Yeah, funnily enough, that's exactly what X does now.
And still doesn't work out that well, because you've got a few big ticket issues. First is that you need to develop and maintain that network-aware protocol, which is actually pretty hard. Image-based network transparency needs a single protocol for transmitting image deltas and input events, and nothing else. An accelerated protocol either needs a generic RPC framework (which has historically proven to be heinously inefficient) or a custom-tailored protocol that has to be updated every few months for the new OpenGL versions and extensions. Plus, the network protocol _still_ is transmitting images all over the place, because modern apps still do a ton of image processing client-side, and rely on really fast buses between the client app and the GPU to keep things running smoothly, so you still end up needing a fast image transfer portion to the protocol. Plus there's the latency issues -- and this is the real killer -- because apps are using the GPU more and more for non-graphical processing, and data needs to transition back and forth between the GPU and CPU many times when carrying out even relatively simple tasks. For instance, picking an object when you click a mouse button can and is implemented in many apps and frameworks by rendering silhouettes in fixed colors to a buffer, then selecting the color at the texel corresponding to the cursor. Separating the CPU and GPU will make this god-awful slow.
Turns out that the image-based remoting works damn fast. Modern image compression techniques blow away what we had when VNC and X were still the top dogs in remoting. It's really quite trivial to push 60 frames per second of 1080p image content reliably on low-bandwidth pipes (and that's FAR more than any app other than a video player or game would ever need), and then all you need is the input events being sent back.

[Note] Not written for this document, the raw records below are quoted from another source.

import Summits.BirchSwinnertonDyer.BirchSwinnertonDyer.Theorems.ClassRecordThreeEulerHalvesAtThreeCartanCoverDockedLineSaturation
import Literature.NumberTheory.Automorphic.QuaternionOrderResidueStrongApproximation
import HarnessLib

/-!
# (M0) `StrongApproxAtCartanPlace` is a THEOREM — crux `CartanOnePlaceDegreeLawAtThree` (NUM, stmt-BirchSwinnertonDyer-24801), lines `lattice` v6 ∕ `charext`

The print input (M0) `CartanCover.Charext.StrongApproxAtCartanPlace` of `…CartanCoverDockedLineSaturation` (p738423; «the reduction
`redHom : ι(O₀'¹) → GL₂(𝔽_q)` of a `CoverReduction` is ONTO `SL₂(𝔽_q)`») is DISCHARGED from the Literature theorem
`Literature.NumberTheory.Automorphic.exists_reducedNorm_eq_one_map_eq_of_det_eq_one` (`QuaternionOrderResidueStrongApproximation.lean`, bsd-stepL
defn-ty1 g42 — TYPED AND PROVED by that seat, landed verbatim under this file name by the crux LEAD tam3-p1 g27 because the seat's target name
`…CartanCoverStrongApprox` was taken minutes earlier by the lead's odd-place version `CoverReduction.redHom_surjective_of_odd` (p739028): Eichler–Kneser strong approximation in residue form for ANY order of an indefinite quaternion algebra over `ℚ` at a prime `q`, through a
residue map with exactly the fields `red_surjective` ∕ `red_eq_zero_iff` ∕ `det_red` of `CartanCover.CoverReduction`; `q = 2` included). The hypothesis
`q ∈ C` of (M0) is not used. Consequence: `saturationAtThree_of_leaves hM strongApproxAtCartanPlace_holds hOBS : CartanCover.SaturationAtThree` — the cite
stub of `Lines/lattice` v6 loses its (M0) conjunct. Nothing is asserted about any curve; BSD is proved for no curve.
[cite: VignerasLNM800, Ch. III §4 Thm. 4.3 and §5] [cite: Voight2021, Thm. 28.5.3 and Cor. 28.5.4]
-/

set_option linter.dupNamespace false
set_option autoImplicit false

noncomputable section

namespace Summit.BirchSwinnertonDyer.BirchSwinnertonDyer.Theorems.CartanCover.Charext

open Summit.BirchSwinnertonDyer.BirchSwinnertonDyer.Theorems Literature.NumberTheory.Automorphic

/-- **(M0) PROVED: `redHom : ι(O₀'¹) → GL₂(𝔽_q)` is onto `SL₂(𝔽_q)`** for every Cartan datum `X`, every place `q` and every reduction datum
`R : CoverReduction X q` (Eichler–Kneser strong approximation for the norm-one group of the cover order `O₀'`, residue form; Literature
`exists_reducedNorm_eq_one_map_eq_of_det_eq_one` + `exists_mem_normOneUnits_coe_eq`). [cite: VignerasLNM800, Ch. III §4 Thm. 4.3 and §5] -/
theorem strongApproxAtCartanPlace_holds : StrongApproxAtCartanPlace := by
  intro D M C X q _ _ R g hg
  obtain ⟨u, hnu, hred⟩ := exists_reducedNorm_eq_one_map_eq_of_det_eq_one X.ι (CartanCover.isOrder_coverOrder X q)
    (CartanCover.coverSubring X q) (fun x => CartanCover.mem_coverSubring_iff X q) R.red R.red_surjective
    R.red_eq_zero_iff R.det_red (g : Matrix (Fin 2) (Fin 2) (ZMod q)) hg
  obtain ⟨γ, hγ, hγu⟩ := exists_mem_normOneUnits_coe_eq X.ι (CartanCover.isOrder_coverOrder X q) u.2 hnu
  refine ⟨⟨γ, hγ⟩, Units.ext ?_⟩
  rw [CartanCover.CoverReduction.coe_redHom, CartanCover.unitLift_eq_of_ι_eq ⟨γ, hγ⟩ u.2 hγu.symm]
  exact hred

end Summit.BirchSwinnertonDyer.BirchSwinnertonDyer.Theorems.CartanCover.Charext

end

And there's no reason this has to be a whole-desktop affair and not a trivially easy to use per-application transparent setup. Wayland, in fact, makes this way easier than X does! Redirect the app to an offscreen buffer (just like the compositor already does), but instead of rendering it to the screen you instead compress, motion-diff, and encode the data and push it across a channel in your SSH session (just like X already does), and then the remote end decodes and displays the result. Send input events back. Super easy and there's no reason it would be any more difficult to use as an end-user than what X gives you today. And it works better, is forward-compatible with whatever advances come about in GPU technology, etc.

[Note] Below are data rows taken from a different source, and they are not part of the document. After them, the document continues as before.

import Literature.NumberTheory.LFunctions.FeketePolyaKernelReweightedQuadratic
import HarnessLib

/-!
# No real zero for real primitive characters of conductor `34845 ≤ q ≤ 34906`: REWEIGHTED Fekete–Pólya rows, in the kernel

Topic `Literature/NumberTheory/LFunctions`; namespace `Literature.NumberTheory.LFunctions`. THEOREMS only (no
definition, no named fact, no `sorry`; standard axioms): one PUBLIC theorem **`noRealZero{Odd,Even}_fp_<q>`** per
fundamental discriminant `D`, `|D| = q ∈ [34845, 34906]`, with NO plain Fekete–Pólya witness in the scanned range but a REWEIGHTED one — the coefficients of `L(s, χ)·G(s)`, `G(s) = ∏(1 + ε_p p^(-s))` (`ε_p = ∓χ(p)`: remove / double the multiples of `p`; `ε_p = ±1` at `p ∣ q`), have non-negative iterated sums of some order over one period (`FeketePolyaReweighted.lean`, `FeketePolyaKernelCertificatesWeighted{,Wrappers}.lean`) — for every primitive
quadratic `χ` mod `q` of the parity of `D` and every `σ ∈ (0, 1)`, `L(σ, χ) ≠ 0` (statement shape of the
`interval_cases` bullets of the `NoRealZero{Odd,Even}…` range files, so a range assembly cites them by name).
Cell `parity-realchar`, kernel floor of the wide column (TARGET §2 row 19), Fekete–Pólya lane (seat prover-2).

Method (engine v4, reweighted): `FeketePolyaKernelCertificatesWeighted{,Wrappers}.lean` — the iterated partial sums of
order `K` of the reweighted value stream are non-negative over one period `N`, decided in the kernel BLOCKWISE on packed
base-`2^b` digits (`blockCertD b e K N D₀ (rwTabs kind b ps N (twOf fs))`: weight tables = sums of dilated sign tables of the character from the
quadratic-residue bitsets of the prime factors of the conductor — the factor list is part of each certificate,
primality by `norm_num` — prefix sums by one big-integer multiplication per order and block, sign test by one
AND), hence `G(σ)·ℜL(σ, χ) > 0` (the Laplace-integral form of MV (5.23) with the substitution `t ↦ dt`, `FeketePolyaReweighted`) and
`L(σ, χ) ≠ 0`.  Witnesses `(G, K)` from the reweighted scan of this seat (`HOME/parity-realchar-prover-2/tools-v4/fpscan4.c`, primes `≤ 17`,
periods `≤ 2·10⁶`; no kit); the digit width `b` is two bits above the size of
the running-sum bound recorded by the scan.  1 characters in this file (est. 13 kernel-s).
Only the rows RESCUED by the reweighted scan (and not already covered by a plain witness) appear here; the rest stays with the
truncation certificates of the companion lane.

## References

* H. L. Montgomery, R. C. Vaughan, *Multiplicative Number Theory I*, CUP 2007, §9.3 Thm 9.13, §11.2.1
  Exercises 7–8. [MontgomeryVaughan2007]
* M. Fekete, G. Pólya, *Über ein Problem von Laguerre*, Rend. Circ. Mat. Palermo 34 (1912) 89–120. [FeketePolya1912]
-/

namespace Literature.NumberTheory.LFunctions

open FeketePolyaKernel

set_option maxHeartbeats 400000 in
/-- `D = 34845`: the even character `(·/34845)` of conductor `34845` (`34845`: 3 · 5 · 23 · 101) — NO plain Fekete–Pólya witness in the scanned range; REWEIGHTED witness: the coefficients of `L(s, χ)·(1 + 3^{-s}) (1 + 5^{-s})` have non-negative iterated sums of order `5` over the period `522675` (block certificate, digits of `79` bits, splitting depth `11`); est. `12.7` kernel-s. [cite: MontgomeryVaughan2007, §11.2.1 Exercises 7 (g), 8] -/
theorem noRealZeroEven_fp_34845 :
    ∀ χ : DirichletCharacter ℂ 34845, χ.IsQuadratic → χ.IsPrimitive → χ.Even →
      ∀ σ : ℝ, 0 < σ → σ < 1 → χ.LFunction σ ≠ 0 :=
  good_even_of_odd_rw [3, 5, 23, 101] (by norm_num) (by decide) (by decide) [(3, 1), (5, 1)] 522675 5 79 11 (by decide) (by decide) (by decide) (by decide) (by decide) (by decide)
    (Or.inr (by decide +kernel))

end Literature.NumberTheory.LFunctions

About the only thing you'll lose is the ability for a headless box with no GPU to get accelerated rendering on your desktop, but as I pointed out above you don't have that anyway, at least not for anything beyond the incredibly anemic and borderline useless 1.x versions of OpenGL.

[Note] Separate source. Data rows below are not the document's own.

import Literature.NumberTheory.Transcendental.KZIdealTetrahedron
import Literature.NumberTheory.Transcendental.KZLogCalculusProofs
import Summits.KontsevichZagierPeriods.KontsevichZagierPeriods.Theorems.FiveTermTransfer.Negative.LoadBearing
import Summits.KontsevichZagierPeriods.KontsevichZagierPeriods.Theorems.FiveTermTransfer.Negative.Inversion

/-!
# `FiveTermTransfer` (stmt-KontsevichZagierPeriods-3469) — line `valuation-kernel-sweep`,
stub `stub_inversionRelation`

For every standard family `ρ` (on the algebraic upper half plane `ρ z` is a representation
`[T(z), t⁻³]` on the ideal tetrahedron `T(z) = idealTetrahedron z`) and its signed class map `B`
(`[ρ z]` on the upper half plane, `−[ρ z̄]` on the lower half plane, `0` on the real line), and
every algebraic `w`, the element `B w + B w⁻¹` is a relation of the Kontsevich–Zagier calculus.

For `Im w > 0` it is `[ρ w] − [ρ (1/w̄)]`, i.e. (after swapping `ρ` for the tree's
`idealTetrahedronRep` at both ends by congruence) ONE change-of-variables generator: inversion in
the unit sphere `p ↦ p/|p|²` carries `T(w)` onto `T(1/w̄)` with `|det| = |p|⁻⁶` absorbed by `t⁻³`
(`Negative/Inversion.lean`, `inversion_mem_relations`); the lower half plane follows by
conjugation and the real line trivially. All of this is the tree's
`fiveTerm_one_right_mem_relations` read through `fiveTerm_one_right :
fiveTerm (signedClass ρ) x 1 = signedClass ρ x + signedClass ρ x⁻¹`. [folklore]
-/

noncomputable section

open MeasureTheory Set Complex
open scoped ComplexConjugate

namespace Summit.KontsevichZagierPeriods.HyperbolicBloch.FiveTerm

open Literature.NumberTheory.Transcendental
open Literature.NumberTheory.Transcendental.KZ
open Summit.KontsevichZagierPeriods.HyperbolicBloch.FiveTermTransferNegative

/-- **Inversion relation.** For a standard family `ρ`, its signed class map `B` and an algebraic
`w`, `B w + B w⁻¹ ∈ KZ.relations`: on the upper half plane this is `[T(w)] − [T(1/w̄)]`, one
change-of-variables move (inversion in the unit sphere `p ↦ p/|p|²`, `|det| = |p|⁻⁶`,
`t⁻³ = (t/|p|²)⁻³ · |p|⁻⁶`); the lower half plane by conjugation, the real line trivially
(`Negative/Inversion.lean`, `fiveTerm_one_right_mem_relations`). [folklore] -/
theorem stub_inversionRelation :
    ∀ (ρ : ℂ → KZ.IntegralRep 3),
      (∀ z, IsAlgebraic ℚ z → 0 < z.im → (ρ z).domain = idealTetrahedron z ∧
        Set.EqOn (ρ z).integrand (fun p => 1 / p 2 ^ 3) (idealTetrahedron z)) →
    ∀ (B : ℂ → KZ.FormalRep),
      (∀ z, B z = if 0 < z.im then KZ.of (ρ z)
        else if z.im < 0 then -KZ.of (ρ ((starRingEnd ℂ) z)) else 0) →
    ∀ w : ℂ, IsAlgebraic ℚ w → B w + B w⁻¹ ∈ KZ.relations := by
  intro ρ hρ B hB w hw
  have hρ' : IsStandardOn ρ := hρ
  have hB' : B = signedClass ρ := funext fun z => hB z
  rw [hB', ← fiveTerm_one_right]
  exact fiveTerm_one_right_mem_relations hρ' hw

end Summit.KontsevichZagierPeriods.HyperbolicBloch.FiveTerm

end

Oh, and the Wayland-based network transparency could reuse an existing image-based protocol so it actually becomes easy to display those networked UNIX/Linux apps on a Windows/OSX/iOS/whatever machine without needing to jump through the hoops of getting a huge crazy X server installed. In fact, it can transparently work with any app from any OS. Neat.
Is all this written and working yet? No, of course not. That's no reason to claim it can't be written, though, or that it won't. In the end, the people who actually need something better than X and are willing to put in that effort are going to get what they want, and the people who want to keep esoteric X features but aren't willing to do the work to keep them on the modern architecture will lose out. That is the way of Open Source, as it is.